This program will retrieve a document and store it in a local file. It will follow any links found in the document and store these documents as well, patching links so that they refer to these local copies. This process continues until there are no more unvisited links or the process is stopped by the one or more of the limits which can be controlled by the command line arguments.

This program is useful if you want to make a local copy of a collection of documents or want to do web reading off-line.
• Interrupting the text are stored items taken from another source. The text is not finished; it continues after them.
import Literature.AlgebraicGeometry.Motives.HodgeThetaSubalgebraUnitaryOrthogonalChainPos
import Literature.AlgebraicGeometry.Motives.HodgeThetaSubalgebraUnitaryFortyOneFortyThreeGoodRankCores
import Literature.AlgebraicGeometry.Motives.HodgeThetaSubalgebraUnitaryTwentyTwoFortyFiveCorePart1
import Literature.AlgebraicGeometry.Motives.HodgeThetaSubalgebraUnitaryTwentyTwoFortyNineCorePart1
import Literature.AlgebraicGeometry.Motives.HodgeThetaSubalgebraUnitaryTwentyTwoThirtyNineCorePart1
import Literature.AlgebraicGeometry.Motives.HodgeThetaSubalgebraUnitaryTwentyTwoFiftyOneCorePart2
import HarnessLib
import Literature.AlgebraicGeometry.Motives.HodgeThetaSubalgebraUnitaryEightNineCore
import Literature.AlgebraicGeometry.Motives.HodgeThetaSubalgebraUnitaryFiveCoreAll
import Literature.AlgebraicGeometry.Motives.HodgeThetaSubalgebraUnitaryFourOddCore
import Literature.AlgebraicGeometry.Motives.HodgeThetaSubalgebraUnitaryNineElevenCore
import Literature.AlgebraicGeometry.Motives.HodgeThetaSubalgebraUnitarySixSevenCoreAll
import Literature.AlgebraicGeometry.Motives.HodgeThetaSubalgebraUnitaryThreeCoprimeCore
import Literature.AlgebraicGeometry.Motives.HodgeThetaSubalgebraUnitaryTwelveThirteenCore
import Literature.AlgebraicGeometry.Motives.HodgeThetaSubalgebraUnitaryTwoOddCore
/-! ### E. The Riemann sum versus the integral -/

/-- **The LHY Riemann sum on the Neumann lattice** [FournaisEtAl2024, Lemma 8.1, last display:
"one easily checks"]. For the radial Bogoliubov profile
`f(r) = √(r⁴+2r²) - r² - 1 + 1/(2r²)` (`= r²G(r⁻²)`, the `μ = 1` integrand of
`integral_bogoliubov`) and a mesh `0 < h ≤ ½`, the Riemann sum over the octant lattice `hℕ₀³ ∖ 0`
approximates the octant integral:
`|h³ ∑_{k ∈ ℕ₀³, k ≠ 0} f(h|k|) - ∫_{ℝ₊³} f(|q|) dq| ≤ 270 h (1 + |log h|)`
(and the lattice sum converges, `summable_lhyRiemannTerm`). Cells `C_k = h(k + [0,1)³)` tile the
octant; on `C_k`, `k ≠ 0`, the mean value theorem with `|f'| ≤ 6r⁻³` (`|k|∞ < ⌈1/h⌉`) or
`|f'| ≤ 3r⁻⁵` (`|k|∞ ≥ ⌈1/h⌉`) and the shell sums of `LHYLatticeSums` give
`72√3 h(1 + |log h|) + 72√3 h`, the origin cell gives `4πh`. With `h = π/(ℓ√(8πρ_z a))` and
the scaling `p²G(λ/p²) = λ f(|p|/√λ)` this is the passage from the Neumann mode sum
`(π³/ℓ³)∑_{p ∈ Λ*₊} p²G(8πρ_z a/p²)` to `8∫_{ℝ₊³} = ∫_{ℝ³}` (`integral_bogoliubov`,
`lhy_correction_integral`: the constant `128/(15√π)`). [cite: FournaisEtAl2024, Lemma 8.1 (proof)] -/
theorem abs_lhyRiemannSum_sub_integral_le {h : ℝ} (hh : 0 < h) (hh2 : h ≤ 1 / 2) :
    |h ^ 3 * ∑' k : Fin 3 → ℕ, (if k = 0 then 0 else
          𝔣 (h * ‖(WithLp.toLp 2 (fun i => (k i : ℝ)) : Space)‖)) -
        ∫ q in {q : Space | ∀ i, 0 ≤ q i}, 𝔣 ‖q‖| ≤ 270 * h * (1 + |Real.log h|) ∧
      Summable fun k : Fin 3 → ℕ => (if k = 0 then 0 else
          𝔣 (h * ‖(WithLp.toLp 2 (fun i => (k i : ℝ)) : Space)‖)) := by
  -- notation
  set v : (Fin 3 → ℕ) → Space := fun k => WithLp.toLp 2 (fun i => (k i : ℝ)) with hv
  set C : (Fin 3 → ℕ) → Set Space := fun k => {q : Space | ∀ i, h * k i ≤ q i ∧ q i < h * (k i + 1)}
    with hC
  set a : (Fin 3 → ℕ) → ℝ := fun k => if k = 0 then 0 else h ^ 3 * 𝔣 (h * ‖v k‖) with ha
  set b : (Fin 3 → ℕ) → ℝ := fun k => ∫ q in C k, 𝔣 ‖q‖ with hb
  set N : ℕ := ⌈h⁻¹⌉₊ with hN
  set e : (Fin 3 → ℕ) → ℝ := fun k =>
    (if k = 0 then 4 * π * h else 0) +
      ((if N ≤ Finset.univ.sup k then 3 * Real.sqrt 3 * h⁻¹ * (((Finset.univ.sup k : ℕ) : ℝ) ^ 5)⁻¹
        else 0) +
      (if 0 < Finset.univ.sup k ∧ Finset.univ.sup k ≤ N - 1 then
        6 * Real.sqrt 3 * h * (((Finset.univ.sup k : ℕ) : ℝ) ^ 3)⁻¹ else 0)) with he
  -- facts about `N = ⌈1/h⌉`
  have hhinv : 2 ≤ h⁻¹ := by rw [le_inv_comm₀ (by norm_num) hh]; linarith
  have hNge : h⁻¹ ≤ N := Nat.le_ceil _
  have hN2 : 2 ≤ N := by
    have : (2 : ℝ) ≤ N := hhinv.trans hNge
    exact_mod_cast this
  have hN1 : 1 ≤ N := le_trans (by norm_num) hN2
  have hNpos : (0 : ℝ) < N := by exact_mod_cast (lt_of_lt_of_le (by norm_num) hN1)
  have hNsub : ((N - 1 : ℕ) : ℝ) ≤ h⁻¹ := by
    have h1 : (N : ℝ) < h⁻¹ + 1 := Nat.ceil_lt_add_one (by positivity)
    rw [Nat.cast_sub hN1]; push_cast; linarith
  have hhN : 1 ≤ h * N := by
    rw [← inv_le_iff_one_le_mul₀' hh]; exact hNge
  -- E1: the cell-wise errors
  have he_nonneg : ∀ k, 0 ≤ e k := fun k => by
    simp only [he]
    refine add_nonneg ?_ (add_nonneg ?_ ?_) <;> split_ifs <;> positivity
  have hab : ∀ k, |a k - b k| ≤ e k := by
    intro k
    by_cases hk : k = 0
    · -- the origin cell
      subst hk
      have hC0 : C 0 = {q : Space | ∀ i, 0 ≤ q i ∧ q i < h} := by
        ext q; simp [hC]
      simp only [ha, hb, if_true, zero_sub, abs_neg, hC0]
      have h0 := abs_setIntegral_originCell_le hh
      have h0e : 4 * π * h ≤ e 0 := by
        have h1 : 0 ≤ (if N ≤ Finset.univ.sup (0 : Fin 3 → ℕ) then
            3 * Real.sqrt 3 * h⁻¹ * (((Finset.univ.sup (0 : Fin 3 → ℕ) : ℕ) : ℝ) ^ 5)⁻¹ else 0) := by
          split_ifs <;> positivity
        have h2 : 0 ≤ (if 0 < Finset.univ.sup (0 : Fin 3 → ℕ) ∧ Finset.univ.sup (0 : Fin 3 → ℕ) ≤ N - 1
            then 6 * Real.sqrt 3 * h * (((Finset.univ.sup (0 : Fin 3 → ℕ) : ℕ) : ℝ) ^ 3)⁻¹ else 0) := by
          split_ifs <;> positivity
        simp only [he, if_true]
        linarith
      exact h0.trans h0e
    · -- `k ≠ 0`
      have hsup1 : 1 ≤ Finset.univ.sup k := one_le_sup_of_ne_zero hk
      have hsupR : (1 : ℝ) ≤ ((Finset.univ.sup k : ℕ) : ℝ) := by exact_mod_cast hsup1
      have hsupv : ((Finset.univ.sup k : ℕ) : ℝ) ≤ ‖v k‖ := sup_le_norm_latticePoint k
      have hsv : 0 < h * ((Finset.univ.sup k : ℕ) : ℝ) := by positivity
      simp only [ha, hb, hk, if_false]
      by_cases hfar : N ≤ Finset.univ.sup k
      · -- far cells: `|f'| ≤ 3 r⁻⁵ ≤ 3 (h|k|∞)⁻⁵`
        have hge1 : 1 ≤ h * ((Finset.univ.sup k : ℕ) : ℝ) := by
          refine hhN.trans ?_
          exact mul_le_mul_of_nonneg_left (by exact_mod_cast hfar) hh.le
        set M : ℝ := 3 / (h * ((Finset.univ.sup k : ℕ) : ℝ)) ^ 5 with hM
        have hMbd : ∀ r, h * ‖v k‖ ≤ r → |𝔣' r| ≤ M := by
          intro r hr
          have hr1 : h * ((Finset.univ.sup k : ℕ) : ℝ) ≤ r :=
            le_trans (mul_le_mul_of_nonneg_left hsupv hh.le) hr
          have hr1' : 1 ≤ r := hge1.trans hr1
          refine (abs_bogoliubovProfile_deriv_le_of_one_le hr1').trans ?_
          rw [hM]
          exact div_le_div_of_nonneg_left (by norm_num) (by positivity)
            (pow_le_pow_left₀ hsv.le hr1 5)
        have hcell := abs_riemannTerm_sub_setIntegral_le hh hk hMbd
        have hX : h ^ 3 * (M * (Real.sqrt 3 * h)) =
            3 * Real.sqrt 3 * h⁻¹ * (((Finset.univ.sup k : ℕ) : ℝ) ^ 5)⁻¹ := by
          rw [hM]; field_simp
        have hXe : 3 * Real.sqrt 3 * h⁻¹ * (((Finset.univ.sup k : ℕ) : ℝ) ^ 5)⁻¹ ≤ e k := by
          have h1 : 0 ≤ (if k = 0 then 4 * π * h else 0) := by rw [if_neg hk]
          have h2 : 0 ≤ (if 0 < Finset.univ.sup k ∧ Finset.univ.sup k ≤ N - 1
              then 6 * Real.sqrt 3 * h * (((Finset.univ.sup k : ℕ) : ℝ) ^ 3)⁻¹ else 0) := by
            split_ifs <;> positivity
          simp only [he]
          rw [if_pos hfar]
          linarith
        calc _ ≤ h ^ 3 * (M * (Real.sqrt 3 * h)) := hcell
          _ = _ := hX
          _ ≤ e k := hXe
      · -- near cells: `|f'| ≤ 6 r⁻³ ≤ 6 (h|k|∞)⁻³`
        have hlt : Finset.univ.sup k < N := not_le.1 hfar
        set M : ℝ := 6 / (h * ((Finset.univ.sup k : ℕ) : ℝ)) ^ 3 with hM
        have hMbd : ∀ r, h * ‖v k‖ ≤ r → |𝔣' r| ≤ M := by
          intro r hr
          have hr1 : h * ((Finset.univ.sup k : ℕ) : ℝ) ≤ r :=
            le_trans (mul_le_mul_of_nonneg_left hsupv hh.le) hr
          have hr0 : 0 < r := hsv.trans_le hr1
          refine (abs_bogoliubovProfile_deriv_le hr0).trans ?_
          rw [hM]
          exact div_le_div_of_nonneg_left (by norm_num) (by positivity)
            (pow_le_pow_left₀ hsv.le hr1 3)
        have hcell := abs_riemannTerm_sub_setIntegral_le hh hk hMbd
        have hX : h ^ 3 * (M * (Real.sqrt 3 * h)) =
            6 * Real.sqrt 3 * h * (((Finset.univ.sup k : ℕ) : ℝ) ^ 3)⁻¹ := by
          rw [hM]; field_simp
        have hXe : 6 * Real.sqrt 3 * h * (((Finset.univ.sup k : ℕ) : ℝ) ^ 3)⁻¹ ≤ e k := by
          have h1 : 0 ≤ (if k = 0 then 4 * π * h else 0) := by rw [if_neg hk]
          have h2 : 0 ≤ (if N ≤ Finset.univ.sup k then
              3 * Real.sqrt 3 * h⁻¹ * (((Finset.univ.sup k : ℕ) : ℝ) ^ 5)⁻¹ else 0) := by
            rw [if_neg hfar]
          have hcond : 0 < Finset.univ.sup k ∧ Finset.univ.sup k ≤ N - 1 := ⟨hsup1, by omega⟩
          simp only [he]
          rw [if_pos hcond]
          linarith
        calc _ ≤ h ^ 3 * (M * (Real.sqrt 3 * h)) := hcell
          _ = _ := hX
          _ ≤ e k := hXe
  -- E2: partial sums of `e`
  have hsqrt3 : Real.sqrt 3 < 1.7321 := by
    rw [show (1.7321 : ℝ) = Real.sqrt (1.7321 ^ 2) by rw [Real.sqrt_sq (by norm_num)]]
    exact Real.sqrt_lt_sqrt (by norm_num) (by norm_num)
  have hsqrt3pos : 0 < Real.sqrt 3 := Real.sqrt_pos.2 (by norm_num)
  have hlogN : Real.log ((N - 1 : ℕ) : ℝ) ≤ |Real.log h| := by
    have hlog_inv : Real.log h⁻¹ = -Real.log h := Real.log_inv h
    have habs : -Real.log h ≤ |Real.log h| := neg_le_abs _
    rcases Nat.eq_zero_or_pos (N - 1) with h0 | hpos
    · rw [h0]; simp
    · have hpos' : (0 : ℝ) < ((N - 1 : ℕ) : ℝ) := by exact_mod_cast hpos
      calc Real.log ((N - 1 : ℕ) : ℝ) ≤ Real.log h⁻¹ := Real.log_le_log hpos' hNsub
        _ ≤ |Real.log h| := by rw [hlog_inv]; exact habs
  have hpartial : ∀ u : Finset (Fin 3 → ℕ), ∑ k ∈ u, e k ≤ 270 * h * (1 + |Real.log h|) := by
    intro u
    have hsplit : ∑ k ∈ u, e k = (∑ k ∈ u, if k = 0 then 4 * π * h else 0) +
        ((∑ k ∈ u, if N ≤ Finset.univ.sup k then
            3 * Real.sqrt 3 * h⁻¹ * (((Finset.univ.sup k : ℕ) : ℝ) ^ 5)⁻¹ else 0) +
        (∑ k ∈ u, if 0 < Finset.univ.sup k ∧ Finset.univ.sup k ≤ N - 1 then
            6 * Real.sqrt 3 * h * (((Finset.univ.sup k : ℕ) : ℝ) ^ 3)⁻¹ else 0)) := by
      simp only [he, Finset.sum_add_distrib]
    -- the three pieces
    have h0 : (∑ k ∈ u, if k = 0 then 4 * π * h else 0) ≤ 4 * π * h := by
      rw [Finset.sum_ite_eq' u (0 : Fin 3 → ℕ) (fun _ => 4 * π * h)]
      split_ifs
      · exact le_rfl
      · positivity
    have h1 : (∑ k ∈ u, if N ≤ Finset.univ.sup k then
        3 * Real.sqrt 3 * h⁻¹ * (((Finset.univ.sup k : ℕ) : ℝ) ^ 5)⁻¹ else 0) ≤ 72 * Real.sqrt 3 * h := by
      rw [← Finset.sum_filter, ← Finset.mul_sum]
      have hB := sum_inv_sup_pow_five_le hN1 u
      have hN2' : 24 / (N : ℝ) ^ 2 ≤ 24 * h ^ 2 := by
        rw [div_le_iff₀ (by positivity)]
        have : 1 ≤ (h * N) ^ 2 := one_le_pow₀ hhN
        nlinarith
      calc 3 * Real.sqrt 3 * h⁻¹ * ∑ k ∈ u.filter (fun k => N ≤ Finset.univ.sup k),
              (((Finset.univ.sup k : ℕ) : ℝ) ^ 5)⁻¹
          ≤ 3 * Real.sqrt 3 * h⁻¹ * (24 * h ^ 2) := by
            exact mul_le_mul_of_nonneg_left (hB.trans hN2') (by positivity)
        _ = 72 * Real.sqrt 3 * h := by field_simp; ring
    have h2 : (∑ k ∈ u, if 0 < Finset.univ.sup k ∧ Finset.univ.sup k ≤ N - 1 then
        6 * Real.sqrt 3 * h * (((Finset.univ.sup k : ℕ) : ℝ) ^ 3)⁻¹ else 0) ≤
        72 * Real.sqrt 3 * h * (1 + |Real.log h|) := by
      rw [← Finset.sum_filter, ← Finset.mul_sum]
      have hA := sum_inv_sup_pow_three_le (N - 1) u
      calc 6 * Real.sqrt 3 * h * ∑ k ∈ u.filter (fun k => 0 < Finset.univ.sup k ∧ Finset.univ.sup k ≤ N - 1),
              (((Finset.univ.sup k : ℕ) : ℝ) ^ 3)⁻¹
          ≤ 6 * Real.sqrt 3 * h * (12 * (1 + |Real.log h|)) := by
            refine mul_le_mul_of_nonneg_left (hA.trans ?_) (by positivity)
            gcongr
        _ = 72 * Real.sqrt 3 * h * (1 + |Real.log h|) := by ring
    rw [hsplit]
    have hL : 0 ≤ |Real.log h| := abs_nonneg _
    nlinarith [h0, h1, h2, Real.pi_lt_d2, Real.pi_pos, hsqrt3, hsqrt3pos, hh, hL,
      mul_nonneg hh.le hL]
  -- E3: summability
  have he_sum : Summable e := summable_of_sum_le he_nonneg hpartial
  have htsum_e : ∑' k, e k ≤ 270 * h * (1 + |Real.log h|) := Real.tsum_le_of_sum_le he_nonneg hpartial
  have hbsum : HasSum b (∫ q in {q : Space | ∀ i, 0 ≤ q i}, 𝔣 ‖q‖) := by
    rw [← iUnion_latticeCell hh]
    exact hasSum_integral_iUnion (measurableSet_latticeCell h) (pairwise_disjoint_latticeCell hh)
      integrable_bogoliubovProfile_norm.integrableOn
  have hab_sum : Summable fun k => a k - b k :=
    Summable.of_norm_bounded he_sum fun k => by rw [Real.norm_eq_abs]; exact hab k
  have ha_sum : Summable a := by
    have := hab_sum.add hbsum.summable
    refine this.congr fun k => ?_
    ring
  -- E4: the tsum of `a` is `h³` times the lattice sum
  have ha_eq : ∑' k, a k = h ^ 3 * ∑' k : Fin 3 → ℕ, (if k = 0 then 0 else 𝔣 (h * ‖v k‖)) := by
    rw [← tsum_mul_left]
    refine tsum_congr fun k => ?_
    simp only [ha]
    split_ifs <;> simp
  have hsummable : Summable fun k : Fin 3 → ℕ => (if k = 0 then 0 else 𝔣 (h * ‖v k‖)) := by
    have h3 : h ^ 3 ≠ 0 := by positivity
    have := ha_sum.mul_left (h ^ 3)⁻¹
    refine this.congr fun k => ?_
    simp only [ha]
    split_ifs
    · simp
    · field_simp
  refine ⟨?_, hsummable⟩
  -- E5: conclusion
  rw [← ha_eq, ← hbsum.tsum_eq, ← (ha_sum.tsum_sub hbsum.summable)]
  have hnorm_sum : Summable fun k => ‖a k - b k‖ :=
    Summable.of_nonneg_of_le (fun k => norm_nonneg _)
      (fun k => by rw [Real.norm_eq_abs]; exact hab k) he_sum
  calc |∑' k, (a k - b k)| = ‖∑' k, (a k - b k)‖ := (Real.norm_eq_abs _).symm
    _ ≤ ∑' k, ‖a k - b k‖ := norm_tsum_le_tsum_norm hnorm_sum
    _ ≤ ∑' k, e k := Summable.tsum_le_tsum (fun k => by rw [Real.norm_eq_abs]; exact hab k)
        hnorm_sum he_sum
    _ ≤ 270 * h * (1 + |Real.log h|) := htsum_e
All documents are stored as plain files in the current directory. The file names chosen are derived from the last component of URL paths.

The options are:

--auth=USER:PASn
Set the authentication credentials to user ``USER'' and password ``PASS'' if any restricted parts of the web site are hit. If there are restricted parts of the web site and authentication credentials are not available, those pages will not be downloaded.
--depth=n
Limit the recursive level. Embedded images are always loaded, even if they fall outside the --depth. This means that one can use --depth=0 in order to fetch a single document together with all inline graphics.

The default depth is 5.

--hier
Download files into a hierarchy that mimics the web site structure. The default is to put all files in the current directory.
--referer=URI
Set the value of the Referer header for the initial request. The special value "NONE" can be used to suppress the Referer header in any of subsequent requests. The Referer header will always be suppressed in all normal "http" requests if the referring page was transmitted over "https" as recommended in RFC 2616.
--iis
Sends an ``Accept: */*'' on all URL requests as a workaround for a bug in IIS 2.0. If no Accept MIME header is present, IIS 2.0 returns with a ``406 No acceptable objects were found'' error. Also converts any back slashes (\\) in URLs to forward slashes (/).
--keepext=mime/type[,mime/type]
Keeps the current extension for the list MIME types. Useful when downloading text/plain documents that shouldn't all be translated to *.txt files.
--limit=n
Limit the number of documents to get. The default limit is 50.
--nospace
Changes spaces in all URLs to underscore characters (_). Useful when downloading files from sites serving URLs with spaces in them.  Does not
remove spaces from fragments, e.g., ``file.html#somewhere in here''.
--prefix=url_prefix
Limit the links to follow. Only URLs that start the prefix string are followed.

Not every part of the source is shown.